> _Exercise requirements_
Everything from the line with "two-dimensional regular local rings*, Trans." down to the last line of the material below must be written out exactly. Leave out all other lines.

> _Listed entries_
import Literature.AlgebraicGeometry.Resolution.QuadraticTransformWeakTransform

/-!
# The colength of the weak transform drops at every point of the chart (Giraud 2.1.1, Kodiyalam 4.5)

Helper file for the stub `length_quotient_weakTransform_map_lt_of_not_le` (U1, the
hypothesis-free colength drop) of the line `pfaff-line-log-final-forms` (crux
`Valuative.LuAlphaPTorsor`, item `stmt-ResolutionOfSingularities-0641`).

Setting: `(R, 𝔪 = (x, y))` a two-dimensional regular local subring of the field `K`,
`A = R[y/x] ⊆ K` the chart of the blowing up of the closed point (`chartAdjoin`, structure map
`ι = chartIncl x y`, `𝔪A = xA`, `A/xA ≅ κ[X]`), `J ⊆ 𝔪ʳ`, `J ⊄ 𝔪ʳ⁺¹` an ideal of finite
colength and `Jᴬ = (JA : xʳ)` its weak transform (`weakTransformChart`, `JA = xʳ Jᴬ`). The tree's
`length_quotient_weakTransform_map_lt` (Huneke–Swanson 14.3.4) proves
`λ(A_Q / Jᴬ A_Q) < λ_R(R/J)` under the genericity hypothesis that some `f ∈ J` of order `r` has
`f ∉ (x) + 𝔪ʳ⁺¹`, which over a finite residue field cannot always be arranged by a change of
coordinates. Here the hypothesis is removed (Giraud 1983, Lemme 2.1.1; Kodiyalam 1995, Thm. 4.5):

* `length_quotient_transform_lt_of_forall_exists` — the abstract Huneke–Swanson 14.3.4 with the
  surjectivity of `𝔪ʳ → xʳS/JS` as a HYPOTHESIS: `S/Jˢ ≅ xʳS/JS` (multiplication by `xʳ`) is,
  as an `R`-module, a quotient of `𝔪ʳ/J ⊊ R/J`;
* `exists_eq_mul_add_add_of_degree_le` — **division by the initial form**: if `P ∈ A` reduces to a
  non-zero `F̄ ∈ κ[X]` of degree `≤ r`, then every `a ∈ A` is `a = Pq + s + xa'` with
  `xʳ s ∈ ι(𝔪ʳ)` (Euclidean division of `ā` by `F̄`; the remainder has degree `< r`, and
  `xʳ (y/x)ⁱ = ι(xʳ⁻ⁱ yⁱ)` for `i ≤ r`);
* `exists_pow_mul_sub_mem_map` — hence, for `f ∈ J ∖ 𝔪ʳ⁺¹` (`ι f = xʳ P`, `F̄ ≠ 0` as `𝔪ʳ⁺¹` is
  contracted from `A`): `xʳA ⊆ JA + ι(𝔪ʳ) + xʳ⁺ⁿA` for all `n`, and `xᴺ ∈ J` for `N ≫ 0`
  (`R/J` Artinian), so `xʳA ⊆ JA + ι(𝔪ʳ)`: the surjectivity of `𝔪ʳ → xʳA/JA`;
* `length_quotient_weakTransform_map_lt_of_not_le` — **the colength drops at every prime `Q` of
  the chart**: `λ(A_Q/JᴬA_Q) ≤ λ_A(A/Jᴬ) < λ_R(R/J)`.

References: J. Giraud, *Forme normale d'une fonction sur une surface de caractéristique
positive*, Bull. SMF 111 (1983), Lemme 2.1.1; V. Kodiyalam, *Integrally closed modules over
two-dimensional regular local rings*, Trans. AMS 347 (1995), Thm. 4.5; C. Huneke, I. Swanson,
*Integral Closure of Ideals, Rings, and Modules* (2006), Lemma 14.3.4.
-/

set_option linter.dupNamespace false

> _Reply to the exercise_
two-dimensional regular local rings*, Trans. AMS 347 (1995), Thm. 4.5; C. Huneke, I. Swanson,
*Integral Closure of Ideals, Rings, and Modules* (2006), Lemma 14.3.4.
-/

set_option linter.dupNamespace false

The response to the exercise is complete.